## [Task]
Copy out, exactly, the first line of the entries below and every line after it through the one containing "section Pieces".

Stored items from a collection
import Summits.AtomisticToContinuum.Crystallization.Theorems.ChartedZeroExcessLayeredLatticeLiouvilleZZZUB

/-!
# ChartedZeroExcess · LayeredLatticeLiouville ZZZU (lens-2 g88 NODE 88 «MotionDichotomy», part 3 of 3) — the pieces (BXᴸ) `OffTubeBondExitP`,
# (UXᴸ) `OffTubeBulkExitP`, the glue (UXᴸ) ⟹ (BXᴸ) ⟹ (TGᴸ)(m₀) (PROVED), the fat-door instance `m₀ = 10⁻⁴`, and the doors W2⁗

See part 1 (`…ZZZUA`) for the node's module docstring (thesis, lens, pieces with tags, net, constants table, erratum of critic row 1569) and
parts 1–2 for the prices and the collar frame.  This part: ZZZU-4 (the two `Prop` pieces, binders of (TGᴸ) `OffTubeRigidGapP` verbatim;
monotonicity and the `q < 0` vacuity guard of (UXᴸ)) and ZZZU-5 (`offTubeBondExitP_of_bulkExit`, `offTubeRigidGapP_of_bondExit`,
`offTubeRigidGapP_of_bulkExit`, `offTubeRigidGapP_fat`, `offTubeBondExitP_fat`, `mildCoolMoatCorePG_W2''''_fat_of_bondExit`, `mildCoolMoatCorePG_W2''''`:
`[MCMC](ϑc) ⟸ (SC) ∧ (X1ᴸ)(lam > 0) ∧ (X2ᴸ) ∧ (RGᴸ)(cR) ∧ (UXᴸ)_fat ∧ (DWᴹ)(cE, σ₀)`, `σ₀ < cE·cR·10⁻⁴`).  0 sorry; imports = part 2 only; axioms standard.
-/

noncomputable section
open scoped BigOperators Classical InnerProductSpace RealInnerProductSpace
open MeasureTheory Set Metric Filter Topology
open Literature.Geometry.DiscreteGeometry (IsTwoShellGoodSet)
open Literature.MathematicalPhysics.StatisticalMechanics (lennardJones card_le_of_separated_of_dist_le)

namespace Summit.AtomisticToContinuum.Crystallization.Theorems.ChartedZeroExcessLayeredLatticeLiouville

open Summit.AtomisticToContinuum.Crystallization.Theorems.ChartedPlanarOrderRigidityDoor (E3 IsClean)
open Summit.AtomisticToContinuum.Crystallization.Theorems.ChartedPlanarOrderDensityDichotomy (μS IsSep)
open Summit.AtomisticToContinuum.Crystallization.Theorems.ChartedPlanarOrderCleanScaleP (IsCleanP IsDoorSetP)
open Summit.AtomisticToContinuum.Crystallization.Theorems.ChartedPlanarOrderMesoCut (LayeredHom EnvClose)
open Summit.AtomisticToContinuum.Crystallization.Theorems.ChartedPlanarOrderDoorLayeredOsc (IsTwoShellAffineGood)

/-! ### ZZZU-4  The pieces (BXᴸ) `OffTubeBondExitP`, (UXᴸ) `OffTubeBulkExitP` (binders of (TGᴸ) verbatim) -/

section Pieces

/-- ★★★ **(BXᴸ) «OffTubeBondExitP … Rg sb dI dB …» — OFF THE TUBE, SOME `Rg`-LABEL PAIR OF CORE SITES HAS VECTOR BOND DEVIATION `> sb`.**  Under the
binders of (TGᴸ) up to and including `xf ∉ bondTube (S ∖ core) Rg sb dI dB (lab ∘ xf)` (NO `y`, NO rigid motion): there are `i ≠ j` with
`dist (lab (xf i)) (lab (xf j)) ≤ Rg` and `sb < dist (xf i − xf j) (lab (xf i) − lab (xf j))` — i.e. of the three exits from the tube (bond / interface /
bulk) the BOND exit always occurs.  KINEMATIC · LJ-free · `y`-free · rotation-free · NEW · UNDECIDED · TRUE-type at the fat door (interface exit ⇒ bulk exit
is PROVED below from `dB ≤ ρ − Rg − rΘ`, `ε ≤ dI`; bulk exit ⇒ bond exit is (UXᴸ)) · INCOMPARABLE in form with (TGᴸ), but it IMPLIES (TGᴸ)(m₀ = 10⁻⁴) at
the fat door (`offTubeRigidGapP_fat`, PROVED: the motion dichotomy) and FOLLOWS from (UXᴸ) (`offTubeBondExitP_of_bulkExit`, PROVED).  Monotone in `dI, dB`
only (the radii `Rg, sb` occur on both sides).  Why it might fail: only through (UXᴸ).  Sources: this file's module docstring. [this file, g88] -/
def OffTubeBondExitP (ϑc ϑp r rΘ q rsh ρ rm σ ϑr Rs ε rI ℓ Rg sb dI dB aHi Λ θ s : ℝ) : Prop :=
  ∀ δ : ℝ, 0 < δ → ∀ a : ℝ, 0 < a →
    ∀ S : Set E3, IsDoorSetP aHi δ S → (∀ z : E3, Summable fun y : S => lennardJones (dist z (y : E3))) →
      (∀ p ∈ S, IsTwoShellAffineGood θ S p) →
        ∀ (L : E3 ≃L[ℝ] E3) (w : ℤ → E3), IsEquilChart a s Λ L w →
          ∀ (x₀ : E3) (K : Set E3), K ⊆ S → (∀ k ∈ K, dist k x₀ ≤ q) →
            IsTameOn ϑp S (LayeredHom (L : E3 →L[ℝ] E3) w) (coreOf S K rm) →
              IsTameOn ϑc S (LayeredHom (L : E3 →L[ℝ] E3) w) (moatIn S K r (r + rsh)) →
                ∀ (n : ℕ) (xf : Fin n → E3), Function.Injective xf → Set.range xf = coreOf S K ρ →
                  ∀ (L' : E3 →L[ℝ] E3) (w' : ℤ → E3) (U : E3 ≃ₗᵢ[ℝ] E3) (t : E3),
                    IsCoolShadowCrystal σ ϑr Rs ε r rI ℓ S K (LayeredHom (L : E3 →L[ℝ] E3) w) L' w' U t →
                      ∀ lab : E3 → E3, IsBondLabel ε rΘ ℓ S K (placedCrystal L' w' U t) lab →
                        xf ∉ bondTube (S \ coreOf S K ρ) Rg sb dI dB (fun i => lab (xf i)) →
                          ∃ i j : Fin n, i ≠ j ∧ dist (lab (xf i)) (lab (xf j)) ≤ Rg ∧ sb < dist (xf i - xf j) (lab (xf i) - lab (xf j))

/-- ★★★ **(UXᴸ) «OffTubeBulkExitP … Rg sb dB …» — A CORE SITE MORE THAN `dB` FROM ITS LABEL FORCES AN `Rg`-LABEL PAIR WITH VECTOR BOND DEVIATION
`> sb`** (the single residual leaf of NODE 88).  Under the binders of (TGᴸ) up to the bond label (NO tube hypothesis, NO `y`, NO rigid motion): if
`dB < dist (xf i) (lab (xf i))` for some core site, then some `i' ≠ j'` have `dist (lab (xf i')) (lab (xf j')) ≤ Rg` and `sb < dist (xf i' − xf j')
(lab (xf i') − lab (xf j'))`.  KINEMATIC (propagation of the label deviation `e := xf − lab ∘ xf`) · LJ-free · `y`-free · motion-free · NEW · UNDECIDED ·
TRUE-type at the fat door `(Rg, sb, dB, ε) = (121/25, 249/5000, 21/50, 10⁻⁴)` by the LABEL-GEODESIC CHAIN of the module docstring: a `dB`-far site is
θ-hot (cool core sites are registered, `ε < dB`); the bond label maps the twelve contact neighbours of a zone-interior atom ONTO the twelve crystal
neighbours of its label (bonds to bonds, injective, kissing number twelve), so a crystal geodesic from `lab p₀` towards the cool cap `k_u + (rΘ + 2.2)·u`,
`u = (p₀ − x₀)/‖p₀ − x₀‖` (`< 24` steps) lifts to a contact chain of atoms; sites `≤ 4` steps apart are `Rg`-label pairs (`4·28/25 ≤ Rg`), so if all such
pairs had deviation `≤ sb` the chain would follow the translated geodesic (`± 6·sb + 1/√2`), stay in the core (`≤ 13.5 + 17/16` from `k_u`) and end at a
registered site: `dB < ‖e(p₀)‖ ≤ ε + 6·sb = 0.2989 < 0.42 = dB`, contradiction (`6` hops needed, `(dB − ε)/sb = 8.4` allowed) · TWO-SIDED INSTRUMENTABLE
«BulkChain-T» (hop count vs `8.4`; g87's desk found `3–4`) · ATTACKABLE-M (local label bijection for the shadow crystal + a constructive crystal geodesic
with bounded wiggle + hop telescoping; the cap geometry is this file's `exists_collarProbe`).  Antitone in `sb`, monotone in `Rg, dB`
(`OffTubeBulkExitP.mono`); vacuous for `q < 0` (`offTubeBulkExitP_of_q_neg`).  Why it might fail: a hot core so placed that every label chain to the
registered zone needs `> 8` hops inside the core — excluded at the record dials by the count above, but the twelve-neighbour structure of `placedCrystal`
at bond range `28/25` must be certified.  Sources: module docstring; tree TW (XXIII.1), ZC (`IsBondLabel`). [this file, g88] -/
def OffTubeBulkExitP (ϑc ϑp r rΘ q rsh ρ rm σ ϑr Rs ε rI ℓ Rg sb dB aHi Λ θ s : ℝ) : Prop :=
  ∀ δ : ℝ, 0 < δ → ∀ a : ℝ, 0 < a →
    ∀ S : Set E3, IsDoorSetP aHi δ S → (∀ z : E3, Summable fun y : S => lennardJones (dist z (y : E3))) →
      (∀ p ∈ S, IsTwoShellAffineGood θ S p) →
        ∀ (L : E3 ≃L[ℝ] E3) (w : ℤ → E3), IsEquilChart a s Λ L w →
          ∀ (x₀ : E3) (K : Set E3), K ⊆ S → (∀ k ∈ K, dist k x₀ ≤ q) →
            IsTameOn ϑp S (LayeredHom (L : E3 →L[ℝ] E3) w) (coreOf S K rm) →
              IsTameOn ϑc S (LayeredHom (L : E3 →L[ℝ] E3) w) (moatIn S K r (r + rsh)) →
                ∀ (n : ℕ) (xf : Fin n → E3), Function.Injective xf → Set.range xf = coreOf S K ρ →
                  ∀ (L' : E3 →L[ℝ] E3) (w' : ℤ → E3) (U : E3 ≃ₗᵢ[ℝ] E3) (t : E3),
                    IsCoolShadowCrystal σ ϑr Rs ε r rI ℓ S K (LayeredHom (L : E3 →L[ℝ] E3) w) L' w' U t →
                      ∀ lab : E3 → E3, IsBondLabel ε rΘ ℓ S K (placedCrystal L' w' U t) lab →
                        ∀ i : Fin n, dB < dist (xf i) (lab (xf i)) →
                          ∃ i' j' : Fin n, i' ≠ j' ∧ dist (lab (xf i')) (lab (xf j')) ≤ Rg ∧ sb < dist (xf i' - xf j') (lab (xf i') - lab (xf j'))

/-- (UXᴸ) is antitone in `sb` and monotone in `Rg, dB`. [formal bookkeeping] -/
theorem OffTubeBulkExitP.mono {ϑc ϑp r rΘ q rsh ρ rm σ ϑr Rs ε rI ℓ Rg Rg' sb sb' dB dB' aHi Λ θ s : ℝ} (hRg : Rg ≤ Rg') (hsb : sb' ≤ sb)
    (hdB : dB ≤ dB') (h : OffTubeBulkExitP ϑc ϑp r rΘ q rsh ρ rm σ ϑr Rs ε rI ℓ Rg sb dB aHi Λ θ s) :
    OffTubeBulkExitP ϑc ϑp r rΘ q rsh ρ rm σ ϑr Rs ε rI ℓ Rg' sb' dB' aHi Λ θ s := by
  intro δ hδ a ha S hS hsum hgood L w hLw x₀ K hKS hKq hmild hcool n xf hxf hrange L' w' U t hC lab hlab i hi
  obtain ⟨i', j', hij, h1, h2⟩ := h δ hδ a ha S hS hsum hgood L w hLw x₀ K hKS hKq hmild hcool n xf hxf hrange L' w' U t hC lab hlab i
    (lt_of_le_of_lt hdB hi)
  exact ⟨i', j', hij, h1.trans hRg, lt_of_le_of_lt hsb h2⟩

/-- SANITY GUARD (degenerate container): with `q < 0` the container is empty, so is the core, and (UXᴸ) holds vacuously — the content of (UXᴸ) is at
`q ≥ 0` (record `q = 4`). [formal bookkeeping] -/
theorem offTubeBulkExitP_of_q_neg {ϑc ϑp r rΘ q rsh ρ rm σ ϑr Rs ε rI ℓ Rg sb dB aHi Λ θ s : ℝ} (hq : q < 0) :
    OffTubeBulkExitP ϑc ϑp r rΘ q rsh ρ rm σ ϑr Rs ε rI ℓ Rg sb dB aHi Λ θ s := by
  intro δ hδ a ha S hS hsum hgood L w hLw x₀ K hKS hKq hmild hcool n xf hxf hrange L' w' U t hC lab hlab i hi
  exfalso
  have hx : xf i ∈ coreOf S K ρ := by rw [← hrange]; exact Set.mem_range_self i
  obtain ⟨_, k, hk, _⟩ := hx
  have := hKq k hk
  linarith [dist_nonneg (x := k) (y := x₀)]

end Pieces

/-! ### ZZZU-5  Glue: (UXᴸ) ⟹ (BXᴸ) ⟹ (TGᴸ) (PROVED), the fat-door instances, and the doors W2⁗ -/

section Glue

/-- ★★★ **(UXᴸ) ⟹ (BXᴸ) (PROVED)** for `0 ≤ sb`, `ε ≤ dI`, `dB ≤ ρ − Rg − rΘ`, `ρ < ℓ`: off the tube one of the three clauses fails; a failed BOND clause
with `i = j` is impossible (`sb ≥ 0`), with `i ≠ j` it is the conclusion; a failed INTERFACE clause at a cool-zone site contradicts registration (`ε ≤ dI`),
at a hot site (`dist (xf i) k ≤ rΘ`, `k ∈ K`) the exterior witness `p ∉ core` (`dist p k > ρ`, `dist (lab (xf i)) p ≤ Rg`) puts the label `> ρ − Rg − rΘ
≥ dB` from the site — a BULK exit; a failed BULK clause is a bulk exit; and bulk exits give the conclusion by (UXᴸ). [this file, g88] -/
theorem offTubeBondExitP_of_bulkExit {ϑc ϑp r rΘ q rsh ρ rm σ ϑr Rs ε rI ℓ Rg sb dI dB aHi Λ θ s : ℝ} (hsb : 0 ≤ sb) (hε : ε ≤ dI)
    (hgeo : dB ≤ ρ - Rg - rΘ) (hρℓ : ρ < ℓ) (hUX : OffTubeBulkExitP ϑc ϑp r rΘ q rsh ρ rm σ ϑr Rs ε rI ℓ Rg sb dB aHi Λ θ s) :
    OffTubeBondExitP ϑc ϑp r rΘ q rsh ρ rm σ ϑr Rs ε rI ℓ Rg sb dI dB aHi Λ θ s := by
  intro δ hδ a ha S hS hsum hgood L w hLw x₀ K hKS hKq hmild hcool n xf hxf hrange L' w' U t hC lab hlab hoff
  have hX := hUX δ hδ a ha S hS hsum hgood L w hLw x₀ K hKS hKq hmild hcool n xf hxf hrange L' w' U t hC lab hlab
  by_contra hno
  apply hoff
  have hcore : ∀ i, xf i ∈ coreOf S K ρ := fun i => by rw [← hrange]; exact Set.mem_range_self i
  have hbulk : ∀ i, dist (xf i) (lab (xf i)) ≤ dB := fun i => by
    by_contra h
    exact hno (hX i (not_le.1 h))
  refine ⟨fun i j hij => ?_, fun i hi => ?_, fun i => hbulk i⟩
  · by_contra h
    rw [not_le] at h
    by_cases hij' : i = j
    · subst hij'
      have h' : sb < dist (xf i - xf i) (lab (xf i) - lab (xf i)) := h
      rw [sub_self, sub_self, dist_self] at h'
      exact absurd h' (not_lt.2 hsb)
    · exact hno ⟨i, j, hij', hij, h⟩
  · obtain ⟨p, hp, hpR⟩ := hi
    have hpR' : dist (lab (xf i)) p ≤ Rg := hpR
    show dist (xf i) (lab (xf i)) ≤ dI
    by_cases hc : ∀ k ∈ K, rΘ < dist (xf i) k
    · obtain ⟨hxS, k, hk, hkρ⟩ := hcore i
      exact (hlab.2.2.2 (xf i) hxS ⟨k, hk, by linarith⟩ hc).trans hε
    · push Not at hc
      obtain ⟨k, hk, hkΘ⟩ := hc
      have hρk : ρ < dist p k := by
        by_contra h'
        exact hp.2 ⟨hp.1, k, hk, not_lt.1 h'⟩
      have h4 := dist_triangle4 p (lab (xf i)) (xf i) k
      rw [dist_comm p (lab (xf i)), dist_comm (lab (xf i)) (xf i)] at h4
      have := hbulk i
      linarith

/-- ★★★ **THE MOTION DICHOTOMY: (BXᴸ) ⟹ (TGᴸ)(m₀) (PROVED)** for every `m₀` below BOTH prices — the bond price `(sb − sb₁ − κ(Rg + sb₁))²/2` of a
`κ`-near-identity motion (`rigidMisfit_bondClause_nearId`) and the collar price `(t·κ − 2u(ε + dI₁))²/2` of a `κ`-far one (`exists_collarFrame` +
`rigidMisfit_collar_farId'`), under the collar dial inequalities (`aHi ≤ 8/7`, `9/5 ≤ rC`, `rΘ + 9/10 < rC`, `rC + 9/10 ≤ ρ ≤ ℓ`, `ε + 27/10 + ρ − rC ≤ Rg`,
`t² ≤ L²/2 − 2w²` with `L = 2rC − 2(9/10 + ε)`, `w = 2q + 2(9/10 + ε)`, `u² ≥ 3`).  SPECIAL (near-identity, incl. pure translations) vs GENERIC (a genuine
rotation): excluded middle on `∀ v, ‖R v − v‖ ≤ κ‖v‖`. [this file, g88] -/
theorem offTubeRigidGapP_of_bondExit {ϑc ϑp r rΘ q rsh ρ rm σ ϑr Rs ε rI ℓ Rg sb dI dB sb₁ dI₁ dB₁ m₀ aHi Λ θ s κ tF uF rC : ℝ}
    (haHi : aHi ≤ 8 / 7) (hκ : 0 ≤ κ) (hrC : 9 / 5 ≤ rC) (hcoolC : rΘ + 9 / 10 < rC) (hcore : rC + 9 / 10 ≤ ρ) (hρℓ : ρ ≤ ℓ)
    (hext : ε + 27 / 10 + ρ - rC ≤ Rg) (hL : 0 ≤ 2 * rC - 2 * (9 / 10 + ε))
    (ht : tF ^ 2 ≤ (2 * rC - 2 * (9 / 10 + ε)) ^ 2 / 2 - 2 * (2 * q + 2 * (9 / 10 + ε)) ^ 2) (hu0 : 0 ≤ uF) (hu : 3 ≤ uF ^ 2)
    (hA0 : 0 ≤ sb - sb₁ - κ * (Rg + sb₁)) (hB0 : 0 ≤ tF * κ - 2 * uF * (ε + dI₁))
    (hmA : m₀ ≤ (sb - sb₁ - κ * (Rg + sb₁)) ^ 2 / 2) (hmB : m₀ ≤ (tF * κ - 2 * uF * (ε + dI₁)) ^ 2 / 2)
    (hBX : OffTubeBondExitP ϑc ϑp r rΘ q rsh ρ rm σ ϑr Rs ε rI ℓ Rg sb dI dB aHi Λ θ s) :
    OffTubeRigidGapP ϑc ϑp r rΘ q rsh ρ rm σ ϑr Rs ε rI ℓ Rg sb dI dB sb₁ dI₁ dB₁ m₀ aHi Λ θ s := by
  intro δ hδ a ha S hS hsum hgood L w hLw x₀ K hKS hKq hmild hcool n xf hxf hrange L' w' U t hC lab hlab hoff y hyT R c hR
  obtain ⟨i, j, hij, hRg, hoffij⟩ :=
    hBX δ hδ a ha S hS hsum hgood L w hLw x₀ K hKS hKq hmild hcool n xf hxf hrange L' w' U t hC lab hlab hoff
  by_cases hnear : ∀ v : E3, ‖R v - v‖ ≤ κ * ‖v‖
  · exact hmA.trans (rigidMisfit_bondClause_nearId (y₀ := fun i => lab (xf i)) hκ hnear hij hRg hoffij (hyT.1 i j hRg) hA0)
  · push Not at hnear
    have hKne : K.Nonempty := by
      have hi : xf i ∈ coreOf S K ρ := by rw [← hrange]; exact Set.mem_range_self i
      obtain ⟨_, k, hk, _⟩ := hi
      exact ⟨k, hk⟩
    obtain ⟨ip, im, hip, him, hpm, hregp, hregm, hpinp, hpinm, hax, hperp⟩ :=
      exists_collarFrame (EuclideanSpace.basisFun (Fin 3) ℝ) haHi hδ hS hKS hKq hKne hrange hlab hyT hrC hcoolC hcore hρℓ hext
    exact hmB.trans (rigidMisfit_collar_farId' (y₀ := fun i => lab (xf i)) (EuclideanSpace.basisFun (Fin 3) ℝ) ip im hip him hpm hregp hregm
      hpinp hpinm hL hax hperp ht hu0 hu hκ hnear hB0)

## [Result of the task]
import Summits.AtomisticToContinuum.Crystallization.Theorems.ChartedZeroExcessLayeredLatticeLiouvilleZZZUB

/-!
# ChartedZeroExcess · LayeredLatticeLiouville ZZZU (lens-2 g88 NODE 88 «MotionDichotomy», part 3 of 3) — the pieces (BXᴸ) `OffTubeBondExitP`,
# (UXᴸ) `OffTubeBulkExitP`, the glue (UXᴸ) ⟹ (BXᴸ) ⟹ (TGᴸ)(m₀) (PROVED), the fat-door instance `m₀ = 10⁻⁴`, and the doors W2⁗

See part 1 (`…ZZZUA`) for the node's module docstring (thesis, lens, pieces with tags, net, constants table, erratum of critic row 1569) and
parts 1–2 for the prices and the collar frame.  This part: ZZZU-4 (the two `Prop` pieces, binders of (TGᴸ) `OffTubeRigidGapP` verbatim;
monotonicity and the `q < 0` vacuity guard of (UXᴸ)) and ZZZU-5 (`offTubeBondExitP_of_bulkExit`, `offTubeRigidGapP_of_bondExit`,
`offTubeRigidGapP_of_bulkExit`, `offTubeRigidGapP_fat`, `offTubeBondExitP_fat`, `mildCoolMoatCorePG_W2''''_fat_of_bondExit`, `mildCoolMoatCorePG_W2''''`:
`[MCMC](ϑc) ⟸ (SC) ∧ (X1ᴸ)(lam > 0) ∧ (X2ᴸ) ∧ (RGᴸ)(cR) ∧ (UXᴸ)_fat ∧ (DWᴹ)(cE, σ₀)`, `σ₀ < cE·cR·10⁻⁴`).  0 sorry; imports = part 2 only; axioms standard.
-/

noncomputable section
open scoped BigOperators Classical InnerProductSpace RealInnerProductSpace
open MeasureTheory Set Metric Filter Topology
open Literature.Geometry.DiscreteGeometry (IsTwoShellGoodSet)
open Literature.MathematicalPhysics.StatisticalMechanics (lennardJones card_le_of_separated_of_dist_le)

namespace Summit.AtomisticToContinuum.Crystallization.Theorems.ChartedZeroExcessLayeredLatticeLiouville

open Summit.AtomisticToContinuum.Crystallization.Theorems.ChartedPlanarOrderRigidityDoor (E3 IsClean)
open Summit.AtomisticToContinuum.Crystallization.Theorems.ChartedPlanarOrderDensityDichotomy (μS IsSep)
open Summit.AtomisticToContinuum.Crystallization.Theorems.ChartedPlanarOrderCleanScaleP (IsCleanP IsDoorSetP)
open Summit.AtomisticToContinuum.Crystallization.Theorems.ChartedPlanarOrderMesoCut (LayeredHom EnvClose)
open Summit.AtomisticToContinuum.Crystallization.Theorems.ChartedPlanarOrderDoorLayeredOsc (IsTwoShellAffineGood)

/-! ### ZZZU-4  The pieces (BXᴸ) `OffTubeBondExitP`, (UXᴸ) `OffTubeBulkExitP` (binders of (TGᴸ) verbatim) -/

section Pieces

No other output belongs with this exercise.